In references like the university course Modern Observational Techniques or the Lowell Observatory Exposure Time Calculator (at the bottom of the page there is a short documentation as a PDF file) some of the noise terms are weighted by an aperture term. In this discussion, every noise term has the same weight, implying a single-pixel aperture. If this happens here for simplification reasons, I have to express my worries:

What is the purpose of dithering? Besides better outlier rejection, it tries to "break the correlation" of noise sources which have spatial correlations. These noise sources live in the spatial domain and have a typical correlation length l. Such a length term (or an estimate of it) must be present somewhere in the formulas.
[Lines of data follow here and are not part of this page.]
import Literature.AlgebraicGeometry.Frobenioids.ArchimedeanProp35iCounterexampleNA
import Literature.AlgebraicGeometry.Frobenioids.ArchimedeanProp35iCounterexampleStd
import Literature.AlgebraicGeometry.Frobenioids.ArchimedeanProp35iSaturationIff
import Literature.AlgebraicGeometry.Frobenioids.ArchimedeanPointBase
import HarnessLib

/-!
# Frobenioids II, Proposition 3.5 (i) for `H = A` and `H = N`: the universal closures of the typed SCHEMATA
# `ArchFrd.Prop35i_A π`, `ArchFrd.Prop35i_N π` are REFUTED in the kernel — even over a base of RC-STANDARD
# type — and the instances at the bases that occur (purely complex bases; THE one-morphism base of [IUTchI]
# Example 3.4 (i)) hold with NO hypothesis

Mochizuki, *The geometry of Frobenioids II: poly-Frobenioids*, Kyushu J. Math. **62** (2008) 401–460, §3,
Proposition 3.5 (i), kurims text p. 34 [cite: MochizukiFrdII2008, Prop 3.5 (i) p.34]:
"Let `A ∈ Ob(H)`; suppose that `B_D → A_D := Base(A)` is a mono-minimal categorical quotient of `B_D` by a
group `G_D ⊆ Aut_D(B_D)` in `D`. Then there exists a pull-back morphism `B → A` that lifts `B_D → A_D` and a
group `G ⊆ Aut_H(B)` that maps isomorphically to `G_D` such that `B → A` is a mono-minimal categorical
quotient of `B` by `G` in `H`" (`H ∈ {C, A, N, R}`, Ex. 3.3); the base at a complex archimedean place in
*Inter-universal Teichmüller theory I*, Example 3.4 (i), kurims p. 80: "the one-morphism category determined by
`Spec(K_v)`" [cite: Mochizuki2012, Ex 3.4 (i) p.80].

PROOF-ONLY companion (theorems only; no `def`, no `instance`) of `ArchimedeanTheoremsInstances.lean` (seat
abc-iut-L1-t9: the typed instances `Prop35i_A`, `Prop35i_N`), of abc-iut-w4-d100's
`ArchimedeanProp35iCounterexampleNA.lean` (`not_prop35i_A_collapse`, `not_prop35i_N_collapse` over the
Galois-collapsing base `D₀ → D₀`, which is not complexifiable) and `ArchimedeanProp35iSaturationIff.lean`
(`prop35i_A_iff_C`, `prop35i_N_iff_C`, `prop35i_{A,N}_iff_saturated`), and of abc-iut-w5-d013's
`ArchimedeanProp35iCounterexampleStd.lean` (`P35iToy.not_prop35i_C`: the `C`-instance fails over a base of
RC-STANDARD type); cell abc-iut, block F, FACT-LIST rows **F-0857** (`Prop35i_A`) and **F-0859** (`Prop35i_N`),
class R5 ("parametrised schema: universal closure is not a fact; named instances only"; their `C`-twin F-0858
is already so labelled by `not_prop35i_C_collapse`), seat abc-iut-f-013.

CONTENTS.
* `P35iToy.not_prop35i_A`, `P35iToy.not_prop35i_N` — NEW as typed instances: over abc-iut-w5-d013's toy base
  `T → D₀` (`σ ↦ 𝟙`), which is connected, totally epimorphic and of RC-STANDARD type ([FrdII] Def. 3.1 (v) —
  ALL the standing hypotheses on `D` of Thm. 3.6), the instances of Prop. 3.5 (i) at the angular Frobenioid `A`
  and at the angloid `N` FAIL, by the coincidences `prop35i_A_iff_C` / `prop35i_N_iff_C` (both instances =
  Galois saturation of the base functor) and `P35iToy.not_prop35i_C`; packaged with the base data as
  `P35iToy.exists_counterexample_A/_N` — so, exactly as for `C` (finding P35i-F1), no hypothesis on the
  CATEGORY `D` repairs the item for `A`/`N`: the repair constrains the FUNCTOR `π` (Galois saturation,
  GAP-LEDGER G-w4d100-1; repaired statements `Prop35iR_A/_N`, proved for every base);
* `not_forall_prop35i_A`, `not_forall_prop35i_N` — the universal closures over `π : D → D₀` are FALSE, and
  `not_forall_prop35i_A_of_isOfRCStandardType`, `not_forall_prop35i_N_of_isOfRCStandardType` — still false
  with «`D` connected, totally epimorphic, of RC-standard type» added as antecedents;
* the instance forms at the bases that occur, hypothesis-free: `prop35i_A_of_forall_isComplex`,
  `prop35i_N_of_forall_isComplex` (no real object ⇒ every quotient datum is Galois-saturated,
  `galoisSaturated_of_isComplex`) and `prop35i_A_ptBase`, `prop35i_N_ptBase` at THE base of [IUTchI] Ex. 3.4
  (i) (`ArchFrd.ptBase`, value `Spec ℂ`). (The same two instances appear as conjuncts of abc-iut-w4-d100's
  `prop35i_all_of_forall_isComplex` / `prop35i_all_ptBase` in `ArchimedeanProp35iArithmeticBases.lean`, together
  with the FAITHFUL-base case `prop35i_all_of_faithful`; that module is not imported here, the per-row forms
  below are derived directly from the characterisation `prop35i_{A,N}_iff_saturated`.)
Nothing of the paper beyond finding P35i-F1 (already of record) is contradicted; nothing here bears on
[IUTchIII] Cor. 3.12; typed ≠ proved except where a `theorem` says so.
-/

namespace Literature.AlgebraicGeometry.Frobenioids

open CategoryTheory

noncomputable section

namespace ArchFrd

universe v u

/-! ### The `A`- and `N`-instances fail over a base of RC-standard type -/

namespace P35iToy

/-- **[FrdII] Prop. 3.5 (i) for `H = A` AS TYPED fails over the toy base `T → D₀` of RC-standard type**
(connected, totally epimorphic, RC-connected, complexifiable, FSMFF, RC-iso-subanchor; `π(σ) = 𝟙`): by
`prop35i_A_iff_C` the `A`-instance coincides with the `C`-instance, refuted there by `P35iToy.not_prop35i_C`.
[cite: MochizukiFrdII2008, Prop 3.5 (i) p.34] -/
theorem not_prop35i_A : ¬ Literature.AlgebraicGeometry.Frobenioids.ArchFrd.Prop35i_A toD0 :=
  fun h => not_prop35i_C ((prop35i_A_iff_C toD0).mp h)

/-- **[FrdII] Prop. 3.5 (i) for `H = N` AS TYPED fails over the toy base `T → D₀` of RC-standard type**:
by `prop35i_N_iff_C` and `P35iToy.not_prop35i_C`. [cite: MochizukiFrdII2008, Prop 3.5 (i) p.34] -/
theorem not_prop35i_N : ¬ Literature.AlgebraicGeometry.Frobenioids.ArchFrd.Prop35i_N toD0 :=
  fun h => not_prop35i_C ((prop35i_N_iff_C toD0).mp h)

/-- **Finding P35i-F1 for `A` under ALL standing hypotheses on the base, packaged**: there is a connected,
totally epimorphic base `π : D → D₀` of RC-STANDARD type ([FrdII] Def. 3.1 (v)) for which the typed instance
`Prop35i_A π` fails. [cite: MochizukiFrdII2008, Prop 3.5 (i) p.34] -/
theorem exists_counterexample_A :
    ∃ (D : Type) (_ : Category.{0} D) (π : D ⥤ D0),
      IsConnected D ∧ IsTotallyEpimorphic D ∧ RC.IsOfRCStandardType (baseRC π) ∧
        ¬ Literature.AlgebraicGeometry.Frobenioids.ArchFrd.Prop35i_A π :=
  ⟨T, inferInstance, toD0, T.isConnected, T.isTotallyEpimorphic, isOfRCStandardType, not_prop35i_A⟩

/-- **Finding P35i-F1 for `N` under ALL standing hypotheses on the base, packaged**: there is a connected,
totally epimorphic base `π : D → D₀` of RC-STANDARD type for which the typed instance `Prop35i_N π` fails.
[cite: MochizukiFrdII2008, Prop 3.5 (i) p.34] -/
theorem exists_counterexample_N :
    ∃ (D : Type) (_ : Category.{0} D) (π : D ⥤ D0),
      IsConnected D ∧ IsTotallyEpimorphic D ∧ RC.IsOfRCStandardType (baseRC π) ∧
        ¬ Literature.AlgebraicGeometry.Frobenioids.ArchFrd.Prop35i_N π :=
  ⟨T, inferInstance, toD0, T.isConnected, T.isTotallyEpimorphic, isOfRCStandardType, not_prop35i_N⟩

end P35iToy

/-! ### The universal closures are false -/

/-- **The universal closure of the typed schema `ArchFrd.Prop35i_A π` is FALSE** (FACT-LIST row F-0857,
class R5): witness the Galois-collapsing base `D₀ → D₀` (abc-iut-w4-d100's `not_prop35i_A_collapse`; a second
witness of RC-standard type is `P35iToy.not_prop35i_A`). Instances: `prop35i_A_ptBase`,
`prop35i_A_of_forall_isComplex` below, `prop35i_all_of_faithful` (faithful bases), and the characterisation
`prop35i_A_iff_saturated`. [cite: MochizukiFrdII2008, Prop 3.5 (i) p.34] -/
theorem not_forall_prop35i_A :
    ¬ ∀ (D : Type) [Category.{0} D] (π : D ⥤ D0),
        Literature.AlgebraicGeometry.Frobenioids.ArchFrd.Prop35i_A π :=
  fun h => not_prop35i_A_collapse (h D0 D0.collapse)

/-- **The universal closure of the typed schema `ArchFrd.Prop35i_N π` is FALSE** (FACT-LIST row F-0859,
class R5): witness the Galois-collapsing base (abc-iut-w4-d100's `not_prop35i_N_collapse`; RC-standard
witness `P35iToy.not_prop35i_N`). Instances: `prop35i_N_ptBase`, `prop35i_N_of_forall_isComplex`,
`prop35i_all_of_faithful`, characterisation `prop35i_N_iff_saturated`. [cite: MochizukiFrdII2008, Prop 3.5 (i) p.34] -/
theorem not_forall_prop35i_N :
    ¬ ∀ (D : Type) [Category.{0} D] (π : D ⥤ D0),
        Literature.AlgebraicGeometry.Frobenioids.ArchFrd.Prop35i_N π :=
  fun h => not_prop35i_N_collapse (h D0 D0.collapse)

/-- **The closure of `Prop35i_A` stays false with ALL of [FrdII] Thm. 3.6's standing hypotheses on the base
added** («`D` connected, totally epimorphic, of RC-standard type», Def. 3.1 (v)): the missing hypothesis is
on the functor `π` (Galois saturation), not on the category `D`. [cite: MochizukiFrdII2008, Prop 3.5 (i) p.34] -/
theorem not_forall_prop35i_A_of_isOfRCStandardType :
    ¬ ∀ (D : Type) [Category.{0} D] (π : D ⥤ D0), IsConnected D → IsTotallyEpimorphic D →
        RC.IsOfRCStandardType (baseRC π) → Literature.AlgebraicGeometry.Frobenioids.ArchFrd.Prop35i_A π :=
  fun h => P35iToy.not_prop35i_A
    (h P35iToy.T P35iToy.toD0 P35iToy.T.isConnected P35iToy.T.isTotallyEpimorphic
      P35iToy.isOfRCStandardType)

/-- **The closure of `Prop35i_N` stays false with ALL of [FrdII] Thm. 3.6's standing hypotheses on the base
added.** [cite: MochizukiFrdII2008, Prop 3.5 (i) p.34] -/
theorem not_forall_prop35i_N_of_isOfRCStandardType :
    ¬ ∀ (D : Type) [Category.{0} D] (π : D ⥤ D0), IsConnected D → IsTotallyEpimorphic D →
        RC.IsOfRCStandardType (baseRC π) → Literature.AlgebraicGeometry.Frobenioids.ArchFrd.Prop35i_N π :=
  fun h => P35iToy.not_prop35i_N
    (h P35iToy.T P35iToy.toD0 P35iToy.T.isConnected P35iToy.T.isTotallyEpimorphic
      P35iToy.isOfRCStandardType)

/-! ### The instances at the bases that occur — no hypothesis -/

section Instances

variable {D : Type u} [Category.{v} D] (π : D ⥤ D0)

/-- **[FrdII] Prop. 3.5 (i) for `H = A` AS TYPED over a base all of whose objects are complex** (no real
object ⇒ every mono-minimal quotient datum is Galois-saturated, `galoisSaturated_of_isComplex`; then
`prop35i_A_iff_saturated`). [cite: MochizukiFrdII2008, Prop 3.5 (i) p.34] -/
theorem prop35i_A_of_forall_isComplex (hc : ∀ d : D, (π.obj d).IsComplex) :
    Literature.AlgebraicGeometry.Frobenioids.ArchFrd.Prop35i_A π :=
  (prop35i_A_iff_saturated π).mpr fun _ A _ fD GD _ => galoisSaturated_of_isComplex π fD GD (hc A.snd)

/-- **[FrdII] Prop. 3.5 (i) for `H = N` AS TYPED over a base all of whose objects are complex.**
[cite: MochizukiFrdII2008, Prop 3.5 (i) p.34] -/
theorem prop35i_N_of_forall_isComplex (hc : ∀ d : D, (π.obj d).IsComplex) :
    Literature.AlgebraicGeometry.Frobenioids.ArchFrd.Prop35i_N π :=
  (prop35i_N_iff_saturated π).mpr fun _ A _ fD GD _ => galoisSaturated_of_isComplex π fD GD (hc A.snd)

end Instances

/-- **[FrdII] Prop. 3.5 (i) for `H = A` AS TYPED at THE base of [IUTchI] Example 3.4 (i)** — the one-morphism
category at `Spec ℂ` (`ArchFrd.ptBase`), i.e. for the angular Frobenioid `A_v`: holds with no hypothesis
(FACT-LIST row F-0857 at the consumed instance). [cite: MochizukiFrdII2008, Prop 3.5 (i) p.34] -/
theorem prop35i_A_ptBase : Literature.AlgebraicGeometry.Frobenioids.ArchFrd.Prop35i_A ptBase :=
  prop35i_A_of_forall_isComplex ptBase fun _ => rfl

/-- **[FrdII] Prop. 3.5 (i) for `H = N` AS TYPED at THE base of [IUTchI] Example 3.4 (i)** (`ArchFrd.ptBase`),
i.e. for the angloid `N_v`: holds with no hypothesis (FACT-LIST row F-0859 at the consumed instance).
[cite: MochizukiFrdII2008, Prop 3.5 (i) p.34] -/
theorem prop35i_N_ptBase : Literature.AlgebraicGeometry.Frobenioids.ArchFrd.Prop35i_N ptBase :=
  prop35i_N_of_forall_isComplex ptBase fun _ => rfl

end ArchFrd

end

end Literature.AlgebraicGeometry.Frobenioids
Remember, in practice we have good dithering if we pick a random direction angle and a random length d with d>l.

In other words, with dithering we benefit from randomization in the spatial domain because we live in the imperfect world of Bayer matrices and confined between the bars of CCD columns. A single-pixel approach forgets about any such spatial correlations. Somewhere a term with units of length should be present, and (in my opinion) even if we don't account for dithering.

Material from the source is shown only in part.